EXERCISE GOAL ->
What lines in the records below hold the string "stmt"? Please show them.

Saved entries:
import Summits.RiemannHypothesis.RiemannHypothesis.Theses.WeilSemilocal
import Summits.RiemannHypothesis.RiemannHypothesis.Theorems.SemilocalClassLaw
import HarnessLib

/-!
# Route `WeilSemilocal` — the HEAD support item `SemilocalClassLawHead` (RH-FREE, kernel)

Item stmt-RiemannHypothesis-19397 of `route-RiemannHypothesis-WeilSemilocal`: C-I(a) at every prime `q < 80` — for every prime
`q' > q`, `a*(S_q) = weilSemilocalThreshold (Nat.primesBelow q) < (log q')/2`.  This is VERBATIM the unfolding of
`SemilocalClassLaw.SemilocalClassLawBelow 80`, PROVED in the tree as `SemilocalClassLaw.semilocalClassLawBelow_eighty`
(p402719 + p405272: the 22 kernel wall certificates `q = 2 … 79`).  One-line closer.  Nothing here bears on the truth of RH
(UPPER clauses of truncated Weil forms only; cell `rh-explicit`, typing lane cc-s2-1 gen21).
-/

set_option linter.dupNamespace false  -- the mandated namespace repeats `RiemannHypothesis`

namespace Summit.RiemannHypothesis.RiemannHypothesis.Theorems.WeilSemilocalRoute

open Summit.RiemannHypothesis.RiemannHypothesis.Theorems

/-- **HEAD of route `WeilSemilocal`** (item stmt-RiemannHypothesis-19397): C-I(a) at every prime `q < 80`, from
`SemilocalClassLaw.semilocalClassLawBelow_eighty`. [this cell; thresholds as in Yoshida 1992 Prop. 6] -/
theorem semilocalClassLawHead_proof :
    Summit.RiemannHypothesis.RiemannHypothesis.Theses.WeilSemilocal.SemilocalClassLawHead := by
  unfold Theses.WeilSemilocal.SemilocalClassLawHead
  intro q hq h80
  exact SemilocalClassLaw.semilocalClassLawBelow_eighty q hq h80

end Summit.RiemannHypothesis.RiemannHypothesis.Theorems.WeilSemilocalRoute
/-- THE TIE: `2^(3p) + (−(h−1))·2^(2p−1) = (3h+1)·2^(2p−1)`, the midpoint of `3h·2^(2p−1)` (even) and `(3h+2)·2^(2p−1)`
(`ulp = 64 * (2 ^ q) ^ 2`; a tie, to even). [cite: BoldoEtAl2023, §2.2] -/
theorem rneG_c3_b (he : em ≤ 0) :
    roundTiesEven (q + 3) em (512 * (2 ^ q) ^ 3 + -(4 * 2 ^ q - 1) * (32 * (2 ^ q) ^ 2)) =
      384 * (2 ^ q) ^ 3 := by
  obtain ⟨hY, hY2, hY3, hY4, hY5, hY6⟩ := yfactsG q
  rw [show (512 * (2 ^ q) ^ 3 + -(4 * 2 ^ q - 1) * (32 * (2 ^ q) ^ 2) : ℚ) =
      384 * (2 ^ q) ^ 3 + 32 * (2 ^ q) ^ 2 by ring]
  have hsg : (0 : ℚ) < 384 * (2 ^ q) ^ 3 + 32 * (2 ^ q) ^ 2 := by
    linarith
  refine (rne_tie_certG he (m := 3 * q + 8) (k := 2 * q + 6) (N := 6 * 2 ^ q)
    (U := 64 * (2 ^ q) ^ 2) (by push_cast; ring)
    (by rw [abs_of_pos hsg, pow_add, pow_mul']; linarith)
    (by rw [abs_of_pos hsg, pow_add, pow_add, pow_mul']; linarith)
    (by rw [pow_add, pow_mul']; ring) (by push_cast; ring) ⟨3 * 2 ^ q, by ring⟩).trans ?_
  push_cast; ring

/-- `2^(2p−1) + (h+1) ↦ (h+1)·2^p`, remainder `−(h−1)` = the bottom carry
(`ulp = 8 * 2 ^ q`; above the midpoint). [cite: BoldoEtAl2023, §2.2] -/
theorem rneG_c2_a (he : em ≤ 0) :
    roundTiesEven (q + 3) em (32 * (2 ^ q) ^ 2 + (4 * 2 ^ q + 1)) =
      (4 * 2 ^ q + 1) * (8 * 2 ^ q) := by
  obtain ⟨hY, hY2, hY3, hY4, hY5, hY6⟩ := yfactsG q
  rw [show (32 * (2 ^ q) ^ 2 + (4 * 2 ^ q + 1) : ℚ) =
      32 * (2 ^ q) ^ 2 + 4 * 2 ^ q + 1 by ring]
  have hsg : (0 : ℚ) < 32 * (2 ^ q) ^ 2 + 4 * 2 ^ q + 1 := by
    linarith
  refine (rne_up_certG he (m := 2 * q + 5) (k := q + 3) (N := 4 * 2 ^ q)
    (r := 1 / 2 + 1 / (8 * 2 ^ q)) (U := 8 * 2 ^ q) (by push_cast; ring)
    (by rw [abs_of_pos hsg, pow_add, pow_mul']; linarith)
    (by rw [abs_of_pos hsg, pow_add, pow_add, pow_mul']; linarith)
    (by rw [pow_add]; ring) (by push_cast; field_simp; ring) ?_ ?_).trans ?_
  · have : (1 : ℚ) / (8 * 2 ^ q) ≤ 1 / 8 := by
      rw [div_le_iff₀ (by positivity)]; nlinarith
    linarith
  · have : (0 : ℚ) < 1 / (8 * 2 ^ q) := by positivity
    linarith
  · push_cast; ring

/-- the new kink top: `3·2^(3p−2) + (h+1)·2^p ↦ (3h/2+1)·2^(2p)`, remainder `−(h−1)·2^p`
(`ulp = 64 * (2 ^ q) ^ 2`; above the midpoint). [cite: BoldoEtAl2023, §2.2] -/
theorem rneG_g3_g4 (he : em ≤ 0) :
    roundTiesEven (q + 3) em (384 * (2 ^ q) ^ 3 + (4 * 2 ^ q + 1) * (8 * 2 ^ q)) =
      (6 * 2 ^ q + 1) * (64 * (2 ^ q) ^ 2) := by
  obtain ⟨hY, hY2, hY3, hY4, hY5, hY6⟩ := yfactsG q
  rw [show (384 * (2 ^ q) ^ 3 + (4 * 2 ^ q + 1) * (8 * 2 ^ q) : ℚ) =
      384 * (2 ^ q) ^ 3 + 32 * (2 ^ q) ^ 2 + 8 * 2 ^ q by ring]
  have hsg : (0 : ℚ) < 384 * (2 ^ q) ^ 3 + 32 * (2 ^ q) ^ 2 + 8 * 2 ^ q := by
    linarith
  refine (rne_up_certG he (m := 3 * q + 8) (k := 2 * q + 6) (N := 6 * 2 ^ q)
    (r := 1 / 2 + 1 / (8 * 2 ^ q)) (U := 64 * (2 ^ q) ^ 2) (by push_cast; ring)
    (by rw [abs_of_pos hsg, pow_add, pow_mul']; linarith)
    (by rw [abs_of_pos hsg, pow_add, pow_add, pow_mul']; linarith)
    (by rw [pow_add, pow_mul']; ring) (by push_cast; field_simp; ring) ?_ ?_).trans ?_
  · have : (1 : ℚ) / (8 * 2 ^ q) ≤ 1 / 8 := by
      rw [div_le_iff₀ (by positivity)]; nlinarith
    linarith
  · have : (0 : ℚ) < 1 / (8 * 2 ^ q) := by positivity
    linarith
  · push_cast; ring

/-- the debris does not see the new kink top: `−(2h−1)·2^(4p−1) + (3h/2+1)·2^(2p) ↦ −(2h−1)·2^(4p−1)`
(`ulp = 2048 * (2 ^ q) ^ 4`; below the midpoint). [cite: BoldoEtAl2023, §2.2] -/
theorem rneG_d_m2 (he : em ≤ 0) :
    roundTiesEven (q + 3) em (-(8 * 2 ^ q - 1) * (2048 * (2 ^ q) ^ 4) + (6 * 2 ^ q + 1) * (64 * (2 ^ q) ^ 2)) =
      -(8 * 2 ^ q - 1) * (2048 * (2 ^ q) ^ 4) := by
  obtain ⟨hY, hY2, hY3, hY4, hY5, hY6⟩ := yfactsG q
  rw [show (-(8 * 2 ^ q - 1) * (2048 * (2 ^ q) ^ 4) + (6 * 2 ^ q + 1) * (64 * (2 ^ q) ^ 2) : ℚ) =
      -(16384 * (2 ^ q) ^ 5) + 2048 * (2 ^ q) ^ 4 + 384 * (2 ^ q) ^ 3 + 64 * (2 ^ q) ^ 2 by ring]
  have hsg : -(16384 * (2 ^ q) ^ 5) + 2048 * (2 ^ q) ^ 4 + 384 * (2 ^ q) ^ 3 + 64 * (2 ^ q) ^ 2 < (0 : ℚ) := by
    linarith
  refine (rne_down_certG he (m := 5 * q + 13) (k := 4 * q + 11) (N := -(8 * 2 ^ q) + 1)
    (r := 3 / (16 * 2 ^ q) + 1 / (32 * (2 ^ q) ^ 2)) (U := 2048 * (2 ^ q) ^ 4) (by push_cast; ring)
    (by rw [abs_of_neg hsg, pow_add, pow_mul']; linarith)
    (by rw [abs_of_neg hsg, pow_add, pow_add, pow_mul']; linarith)
    (by rw [pow_add, pow_mul']; ring) (by push_cast; field_simp; ring) (by positivity) ?_).trans ?_
  · have : (3 : ℚ) / (16 * 2 ^ q) ≤ 3 / 16 := by
      rw [div_le_iff₀ (by positivity)]; nlinarith
    have h' : (1 : ℚ) / (32 * (2 ^ q) ^ 2) ≤ 1 / 32 := by
      rw [div_le_iff₀ (by positivity)]; nlinarith
    linarith
  · push_cast; ring

/-- the top does not see the debris: `(3h/2+1)·2^(5p) + (−(2h−1))·2^(4p−1) ↦ (3h/2+1)·2^(5p)`
(`ulp = 32768 * (2 ^ q) ^ 5`; above the midpoint). [cite: BoldoEtAl2023, §2.2] -/
theorem rneG_k2_d (he : em ≤ 0) :
    roundTiesEven (q + 3) em ((6 * 2 ^ q + 1) * (32768 * (2 ^ q) ^ 5) + -(8 * 2 ^ q - 1) * (2048 * (2 ^ q) ^ 4)) =
      (6 * 2 ^ q + 1) * (32768 * (2 ^ q) ^ 5) := by
  obtain ⟨hY, hY2, hY3, hY4, hY5, hY6⟩ := yfactsG q
  rw [show ((6 * 2 ^ q + 1) * (32768 * (2 ^ q) ^ 5) + -(8 * 2 ^ q - 1) * (2048 * (2 ^ q) ^ 4) : ℚ) =
      196608 * (2 ^ q) ^ 6 + 16384 * (2 ^ q) ^ 5 + 2048 * (2 ^ q) ^ 4 by ring]
  have hsg : (0 : ℚ) < 196608 * (2 ^ q) ^ 6 + 16384 * (2 ^ q) ^ 5 + 2048 * (2 ^ q) ^ 4 := by
    linarith
  refine (rne_up_certG he (m := 6 * q + 17) (k := 5 * q + 15) (N := 6 * 2 ^ q)
    (r := 1 / 2 + 1 / (16 * 2 ^ q)) (U := 32768 * (2 ^ q) ^ 5) (by push_cast; ring)
    (by rw [abs_of_pos hsg, pow_add, pow_mul']; linarith)
    (by rw [abs_of_pos hsg, pow_add, pow_add, pow_mul']; linarith)
    (by rw [pow_add, pow_mul']; ring) (by push_cast; field_simp; ring) ?_ ?_).trans ?_
  · have : (1 : ℚ) / (16 * 2 ^ q) ≤ 1 / 16 := by
      rw [div_le_iff₀ (by positivity)]; nlinarith
    linarith
  · have : (0 : ℚ) < 1 / (16 * 2 ^ q) := by positivity
    linarith
  · push_cast; ring

/-- the kink's last step: `−(h−1)·2^p + (−(h−1)) ↦ −(2h−1)·2^(p−1)`, remainder `1`
(`ulp = 4 * 2 ^ q`; below the midpoint). [cite: BoldoEtAl2023, §2.2] -/
theorem rneG_m1_m0 (he : em ≤ 0) :
    roundTiesEven (q + 3) em (-(4 * 2 ^ q - 1) * (8 * 2 ^ q) + -(4 * 2 ^ q - 1)) =
      -(8 * 2 ^ q - 1) * (4 * 2 ^ q) := by
  obtain ⟨hY, hY2, hY3, hY4, hY5, hY6⟩ := yfactsG q
  rw [show (-(4 * 2 ^ q - 1) * (8 * 2 ^ q) + -(4 * 2 ^ q - 1) : ℚ) =
      -(32 * (2 ^ q) ^ 2) + 4 * 2 ^ q + 1 by ring]
  have hsg : -(32 * (2 ^ q) ^ 2) + 4 * 2 ^ q + 1 < (0 : ℚ) := by
    linarith
  refine (rne_down_certG he (m := 2 * q + 4) (k := q + 2) (N := -(8 * 2 ^ q) + 1)
    (r := 1 / (4 * 2 ^ q)) (U := 4 * 2 ^ q) (by push_cast; ring)
    (by rw [abs_of_neg hsg, pow_add, pow_mul']; linarith)
    (by rw [abs_of_neg hsg, pow_add, pow_add, pow_mul']; linarith)
    (by rw [pow_add]; ring) (by push_cast; field_simp; ring) (by positivity) ?_).trans ?_
  · rw [div_lt_iff₀ (by positivity)]; linarith
  · push_cast; ring

/-- the final kink's top is inert: `(3h/2+1)·2^(2p) + (−(2h−1))·2^(p−1) ↦ (3h/2+1)·2^(2p)`
(`ulp = 64 * (2 ^ q) ^ 2`; above the midpoint). [cite: BoldoEtAl2023, §2.2] -/
theorem rneG_m2_f1 (he : em ≤ 0) :
    roundTiesEven (q + 3) em ((6 * 2 ^ q + 1) * (64 * (2 ^ q) ^ 2) + -(8 * 2 ^ q - 1) * (4 * 2 ^ q)) =
      (6 * 2 ^ q + 1) * (64 * (2 ^ q) ^ 2) := by
  obtain ⟨hY, hY2, hY3, hY4, hY5, hY6⟩ := yfactsG q
  rw [show ((6 * 2 ^ q + 1) * (64 * (2 ^ q) ^ 2) + -(8 * 2 ^ q - 1) * (4 * 2 ^ q) : ℚ) =
      384 * (2 ^ q) ^ 3 + 32 * (2 ^ q) ^ 2 + 4 * 2 ^ q by ring]
  have hsg : (0 : ℚ) < 384 * (2 ^ q) ^ 3 + 32 * (2 ^ q) ^ 2 + 4 * 2 ^ q := by
    linarith
  refine (rne_up_certG he (m := 3 * q + 8) (k := 2 * q + 6) (N := 6 * 2 ^ q)
    (r := 1 / 2 + 1 / (16 * 2 ^ q)) (U := 64 * (2 ^ q) ^ 2) (by push_cast; ring)
    (by rw [abs_of_pos hsg, pow_add, pow_mul']; linarith)
    (by rw [abs_of_pos hsg, pow_add, pow_add, pow_mul']; linarith)
    (by rw [pow_add, pow_mul']; ring) (by push_cast; field_simp; ring) ?_ ?_).trans ?_
  · have : (1 : ℚ) / (16 * 2 ^ q) ≤ 1 / 16 := by
      rw [div_le_iff₀ (by positivity)]; nlinarith
    linarith
  · have : (0 : ℚ) < 1 / (16 * 2 ^ q) := by positivity
    linarith
  · push_cast; ring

EXERCISE SOLUTION ->
Item stmt-RiemannHypothesis-19397 of `route-RiemannHypothesis-WeilSemilocal`: C-I(a) at every prime `q < 80` — for every prime
/-- **HEAD of route `WeilSemilocal`** (item stmt-RiemannHypothesis-19397): C-I(a) at every prime `q < 80`, from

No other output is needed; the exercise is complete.